The processing time of each frame is shown in Table 6. From the observed results, it is evident that visual SLAM systems like DS-SLAM and RDS-SLAM, which employ semantic segmentation networks, often incur significant time overheads, compromising real-time performance. In contrast, our method utilizes parallel thread technology to implement a lightweight target detection network. Compared to the ORB-SLAM2 system, the algorithm presented in this paper only marginally increases the frame processing time by a few milliseconds. This modest increase is sufficient to meet the real-time operational demands of the SLAM system.

5 Conclusion

In this paper, we introduce a real-time dynamic visual SLAM algorithm that integrates a parallel object detecting thread with ORB-SLAM2 to identify dynamic objects and generate 2D semantic information. Additionally, we propose an efficient strategy for removing dynamic feature points within the tracking thread. This strategy leverages semantic information, inter-frame geometry constraint, and a depth-based RANSAC approach to enhance the accuracy and robustness of the visual SLAM system in dynamic environments. We conducted qualitative and quantitative comparisons with state-of-the-art algorithms using datasets, such as TUM RGB-D, Bonn RGB-D, and real-world scenarios. Our algorithm demonstrates high tracking and positioning accuracy while maintaining excellent real-time performance.
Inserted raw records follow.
import Summits.QuantumFields.BalabanUV.T4Continuum.Support.SliceFlatHeatTorus

/-!
# G-an2-4 ∕ (CONV-C), the SECOND-ORDER sup entries of the requester's refined (B5-1115-TABLE) line — flat supplier, part 1:
# exponentially WEIGHTED ℓ¹ bounds for the SECOND difference of the one-dimensional heat kernel, on `ℤ` and on `ℤ/P`

G-an2-4 formalisation swarm `b2b-balaban-gan24-formalise-*`, leaf prover 03 (gen 48), crux team (2) under the coordinator ruling
«YM REDIRECT» (e34b3e0c).  WHY THIS FILE — the road-P2 crux prover (unit `b2b-balaban-gan24-p2`, gen 29, journal `CLAIMS.log`
l.28555) sharpened its INTERFACE REQUEST G-an2-4 (B5-1115-TABLE) to «two second-order sup entries with a `log n` allowance: the
row sums of `G∇*∇*` and the pure second differences of the minimiser» (its exact two-level law for the soft minimiser costs
`‖G′∂′ᴴ∂′ᴴ‖_{∞→∞}`, measured `≈ 1.44, 1.88, 2.30, 2.55` at `n′ = 2, 4, 8, 12` — a logarithm).  The landed first-order chain of
the NE3 prover lineage (`Support/SliceFlatHeatOneDim → SliceFlatHeatWeighted → SliceFlatHeatTorus → SliceFlatFreeKernel →
SliceFlatFreeResolvent → SliceFlatGradientPrep → SliceFlatGradient`, t4-ne3-p1 gen 15) gives block row sums of ONE unit difference
of the flat `U = 1` propagator; this chain (`SliceFlatHeatSecond → SliceFlatHeatTorusSecond → SliceFlatFreeHessian →
SliceFlatHessian`) does the same ONE ORDER UP, where the Laplace integral `∫ min(1, t⁻¹)e^{−t/n²}dt ≍ log n` produces exactly
the requester's logarithm.  THIS FILE is the one-dimensional input: for the tree's kernel `q_t = srwHeatKernel t` of the
continuous-time simple random walk on `ℤ` (`Literature.Probability.LatticeModels.SRWHeatKernel1D`, after Lawler–Limic 2010
§2.3) and its second difference, `T = 1 ∨ t`,
 * §1 two elementary inequalities (`x·e^{−x/16} ≤ 7`, `x·e^{−x} ≤ 7/16` for `x ≥ 0`) and `(256 + 112π)/(2π) ≤ 100`;
 * §2 the HYBRID POINTWISE BOUND **`abs_sndDiff_srw_le_hybrid`**:
   `|q_t(m+1) − 2q_t(m) + q_t(m−1)| ≤ 100·T⁻¹·T^{−1/2}·(e^{−m²/(16T)} + e^{−|m|/16})` from the tree's Chernoff bound
   `SRWHeatKernelDifferences.abs_sndDiff_srwHeatKernel_le_exp` (Gaussian regime `λ = m/t`, Poisson regime `λ = ±1`) — TWO
   factors `T^{−1/2}` beyond the kernel;
 * §3 the WEIGHTED ℓ¹ BOUND **`weighted_tsum_sndDiff_srw_le`**: `Σ_m e^{β|m|}|q_t(m+1) − 2q_t(m) + q_t(m−1)| ≤ 8400·T⁻¹·e^{8β²T}`
   for `β ≤ 1/32`, with summability — ONE factor `T⁻¹` beyond the kernel, uniformly in the weight;
 * §4 on the discrete circle `ℤ/P` (periodisation is a weighted ℓ¹ contraction, `SliceFlatHeatTorus.sum_weight_abs_periodic_le`):
   **`weighted_sum_sndDiff_torusHeatKernel_le`** (centred form) and **`weighted_sum_fwdSndDiff_torusHeatKernel_le`** (forward
   form `q^P_t(c+2) − 2q^P_t(c+1) + q^P_t(c)`, the shape the product kernel's double row difference produces; the unit shift
   of the weight costs `e^{β} ≤ e^{1/32}`): both `≤ 8700·T⁻¹·e^{8β²T}` for `0 ≤ β ≤ 1/32`, uniformly in `P`.
All constants are absolute.  Nothing here is specific to a gauge theory.
HONEST SCOPE.  Classical analysis of the free one-dimensional heat kernel; no statement of Bałaban's is asserted or used; a
sup → sup SECOND-ORDER bound with a `(1 + log n)` allowance (parts 3–4 of this chain) is OUR statement — [B5] (1.112) prints a
Hölder-SOURCE bound `‖J‖_ε`, no logarithm — not in print.  NOT the Hölder letters (1.111) ∕ (1.115)–(1.117), NOT (CONV-C),
NEVER «G-an2-4 closed», NOT NE2 ∕ NE3, NOT D1, NOT BetaPertH, NOT continuum, NOT Clay; not in print — our bookkeeping.  ABSOLUTE
RULE of the cell kept («No internally-minted statement may enter as a cited fact …»): the only inputs are Mathlib and
kernel-proved tree modules used BY NAME (`SRWHeatKernelDifferences`, `TorusHeatKernel1D.torusHeatKernel_eq_tsum`, the NE3
parts 7–9); every declaration is a [folklore] theorem; no `def`, no `def … : Prop`, no `sorry`, no axioms beyond Mathlib's.
PLACEMENT (human rule 2026-08-19): our results under `Summits/QuantumFields/BalabanUV/`; nothing under `Literature/`.  HONEST
DEPENDENCY: continuum YM on T⁴ ⇐ BetaPertH ∧ nine spine estimates (0/9 proved); BetaPertH ⇐ (D1) ∧ (D4) ∧ CAP+tail; G-an2-4
gates asym, D1 and NE2/3/4.
-/

noncomputable section
/-!
# The autocorrelation envelope of the exact flow-MCMC (IMH) chain: `|ρ_t| ≤ (1 − 1/w⋆)ᵗ` for every
# observable, `τ_int ≤ w⋆ − 1/2`, with equality for the indicator of the heaviest state

HONEST FRAMING: exact (Metropolis-corrected) sampling algorithms for lattice gauge theory;
figures of merit are autocorrelation/cost numbers at stated couplings and volumes; no
continuum-physics claim.

Venture `LatticeQCDFlow` (cell pub-lqcd), topic `Scoring`; FANOUT row 8 (`s0-cpn-nemc`, GEN-9).
NEW WORK of the cell (elementary finite sums and one Cauchy–Schwarz), not a published result; the
published inputs are the Literature statements of Mengersen–Tweedie 1996 (`imh_minorized`: the IMH
kernel dominates `p/W` row by row when `p ≤ W · q`) and Wang 2022 Remark 1 (`imh_lawAt_single_mode`:
the exact law of the chain started at the mode of `w = p/q`), imported, not restated.  It is the
quantitative content of Liu's eigen-analysis of the independence sampler (every autocorrelation is
a positive mixture of geometric sequences with ratios `≤ 1 − a(w⋆) = 1 − 1/w⋆`; Liu 1996 Thm 2.1,
quoted as (T1) in the flow seat's `IMH-LAW-flow.md`) WITHOUT the spectral theorem: only the envelope
and its sharpness are typed, which is what every `τ` statement uses.

## Content

GENERIC (any kernel `K` on a finite space with invariant probability vector `p ≥ 0` and the
whole-space Doeblin minorisation BY ITS OWN STATIONARY LAW, `K x y ≥ ε · p y`):
* `mv_pow_eq_residual_pow` — on CENTRED vectors (`pᵀ c = 0`) the chain acts through the residual
  `R = K − ε 𝟙 pᵀ` alone: `Kᵗ c = Rᵗ c` (the rank-one part annihilates centred vectors at every
  intermediate time because `p` is `R`-invariant up to the factor `1 − ε`);
* `residual_pow_nonneg / _row_sum / _stationary` — `Rᵗ ≥ 0`, row sums `(1 − ε)ᵗ`,
  `pᵀ Rᵗ = (1 − ε)ᵗ pᵀ`;
* **`twoTime_abs_le_of_minorized`** — `|S_t(c, c)| ≤ (1 − ε)ᵗ · S_0(c, c)` with CONSTANT ONE (two
  Cauchy–Schwarz steps against the nonnegative weights `Rᵗ(x, ·)` and `p`), hence
  `abs_acf_le_of_minorized`: `|ρ_t| ≤ (1 − ε)ᵗ` and **`tauInt_le_of_minorized`**:
  `τ_int ≤ 1/ε − 1/2` for every centred observable (no reversibility used).
IMH (`K = imhMatrix p q`, `p ≤ W · q`, `ε = 1/W` by `imh_minorized`):
* **`imh_abs_acf_le`**: `|ρ_t(f)| ≤ (1 − 1/W)ᵗ` and **`imh_tauInt_le`**: `τ_int(f) ≤ W − 1/2` for
  EVERY observable `f` of the exact flow-MCMC chain; in sector vocabulary `acfA_le_pow`,
  `tauInt_acfA_le` (the upper companions of the tree's sticking-floor LOWER bounds
  `Scoring.acfA_lower`, `stickingFloor_le_tauInt_exact`);
* **SHARPNESS** (`acfA_mode_eq`, **`tauInt_acfA_mode_eq`**): if the bound is attained at a state
  `x⋆` (`p x⋆ = W q x⋆`, `p x⋆ < 1`) then the indicator of `x⋆` has EXACTLY geometric
  autocorrelation `ρ_t = (1 − 1/W)ᵗ` and `τ_int(1_{x⋆}) = W − 1/2`.
So for the exact flow-MCMC chain with normalised target and model, `sup_f τ_int(f) = w⋆ − 1/2`,
`w⋆ = max p/q`: the worst integrated autocorrelation time IS the weight bound, to the constant.
-/

namespace Summit.Ventures.LatticeQCDFlow.Scoring
/-
Copyright: b2b-lace packet (explicit-unit carver, gen 19).  [FvdH17] §4.2 "Modified two-point functions": the
EXACT-LENGTH connection event `{v ←m̲→ x}` and `τ_{m̲,p}(x)` (the underlined indices of the paper), with the
one-step BK bound `τ_{m̲,p}(x) ≤ 2dp (D ⋆ τ_{m̲−1,p})(x)` of the second line of the display after (4.1).
Definitions and kernel lemmas only; no named fact; no numeral; no dimension is fixed.
-/
import Literature.Probability.FitznerVanDerHofstad2017.NobleBoundsN0
import HarnessLib

/-!
# [FvdH17] §4.2: the exact-length lines `{v ←m̲→ x}` and `τ_{m̲,p}`

Source: R. Fitzner, R. van der Hofstad, *Mean-field behavior for nearest-neighbor percolation in `d > 10`*,
Electron. J. Probab. **22** (2017) no. 43 [FvdH17]; arXiv:1506.07977v2 §4.2 "Repulsive and simple diagrams —
Modified two-point functions" (v2 p. 34; EJP p. 31): "For `x, y ∈ ℤ^d`, `m ∈ ℕ`, we denote by `{x ←m→ y}` the event
that `x` is connected to `y` by a path of occupied, disjoint bonds `(b_i)_{i ≥ 1}` that consists of at least `m`
bonds. Further, we write `x ←m̲→ y` for the event that `x` and `y` are connected by a path of exactly `m` occupied
bonds. We define modified two-point functions for a lower index `j = m, m̲` by `τ_{j,p}(x) = P_p(0 ←j→ x)`, and note
that, by the BK-inequality, `τ_{m,p}(x) ≤ 2dp (D ⋆ τ_{m−1,p})(x) ≤ (2dp)^m D^{⋆m} ⋆ τ_p (x)`,
`τ_{m̲,p}(x) ≤ 2dp (D ⋆ τ_{m̲−1,p})(x) ≤ (2dp)^m D^{⋆m}(x)`."

The companion module `NobleBoundsN0` types the "at least `m`" event `openConnGe m v x` under the PATH READING (the
open subgraph contains a vertex-simple path from `v` to `x` of length `≥ m`) and `τ_{m,p} = tauGe`.  This module adds,
under the same reading:
* `openConnEq m v x` — the open subgraph contains a vertex-simple path from `v` to `x` of length EXACTLY `m`
  (`{v ←m̲→ x}`), with the finitary/increasing/measurable bookkeeping, `{v ←m̲→ x} ⊆ {v ←m→ x}`,
  `{v ←m→ x} = ⋃_{n ≥ m} {v ←n̲→ x}`, `{v ←m̲→ v} = ∅` for `m ≥ 1`, `{v ←0̲→ x} = ∅` for `v ≠ x`, relabelling;
* `tauEq d p m x = τ_{m̲,p}(x) = P_p(0 ←m̲→ x)` with `τ_{m̲,p} ≤ τ_{m,p} ≤ 1`, translation and lattice symmetry
  (`tauEq_stepVec : τ_{m̲,p}(e_ι) = τ_{m̲,p}(e₁)`);
* the first-bond decomposition `{v ←(m+1)̲→ x} ⊆ ⋃_u {(v,u) occupied} ∘ {u ←m̲→ x}`
  (`openConnEq_succ_subset_iUnion_disjointOccurrence`) and, by `bk_finitary` and the one-bond marginal, the second
  line of the display: **`τ_{(m+1)̲,p}(x) ≤ Σ_{u ∼ 0} p · τ_{m̲,p}(x − u)`** (`= 2dp (D ⋆ τ_{m̲,p})(x)`, `D` the
  nearest-neighbour step distribution) — `tauEq_succ_le_sum_neighbor`.
* (rev 2, §A′/§B′) the LENGTH CLASSES behind the case split of the proof of Lemma 5.2 (§6.1, arXiv v2 p. 49: "We
  define `a = d_{C̃₀}(b̲₀,w)` and `b = d_{C̃₁(x)}(t,z)` … we split between several cases depending on the value of
  `a`": Case `a = 0` / `a = 1` / `a ≥ 2`): `{v ←m→ x} = {v ←m̲→ x} ∪ {v ←(m+1)→ x}`
  (`openConnGe_eq_openConnEq_union_succ`), `ω ∈ {v ←0̲→ x} ↔ v = x`, `ω ∈ {v ←1̲→ x} ↔ v ≠ x ∧ (v,x) occupied`
  (the bond itself is the line), the cover `{v ↔ x} = {v ←0̲→ x} ∪ {v ←1̲→ x} ∪ {v ←2→ x}`
  (`openConn_eq_openConnEq_zero_union_one_union_openConnGe_two`) — a COVER by "there is an open simple path of length
  in the class" suffices for the union bound of §6.1 (each case is bounded separately and the bounds are added), the
  finer partition by the intrinsic distance is not needed — and `τ_{m,p}(x) ≤ τ_{m̲,p}(x) + τ_{m+1,p}(x)`.
These are the letters with underlined indices of the building blocks of §5.1 / Appendix B (`B_{3,1̲}`, `T_{1,1̲,1}`,
`S_{1̲,0,2,1}`, …).  NOT in this module: the repulsive diagrams with exact-length lines (maxima over assignments of
lines to independent configurations, Def. 4.1), parity facts, and any numerical bound.

## References
* [FvdH17] arXiv:1506.07977v2 §4.2, display after (4.1) (v2 p. 34; EJP 22 (2017) no. 43 p. 31); §6.1, proof of
  Lemma 5.2, the case split by intrinsic distance (v2 p. 49; EJP p. 46).
* [HvdH17] M. Heydenreich, R. van der Hofstad, *Progress in high-dimensional percolation and random graphs*, (7.2.10)
  (the one-step BK bound, typed for `{x ↔ y}` in `GaussianDominationRouteDiagrams.real_openConn_le_sum_neighbor`,
  whose proof is followed here).
-/

noncomputable section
Despite its strengths, this algorithm exhibits some limitations. For instance, when dynamic objects appear in irregular forms, such as individuals walking at a 45\(^\circ\) angle due to camera rotation, the detection accuracy may decrease. In future research, we aim to address these challenges by exploring methods to estimate camera pose through sensor fusion, integrating information from multiple sensors to enhance accuracy and robustness. Furthermore, we are dedicated to developing a globally consistent multi-level map to support advanced tasks such as navigation and path planning. These efforts will contribute to further enhancing the algorithm’s capabilities and applicability in diverse real-world scenarios.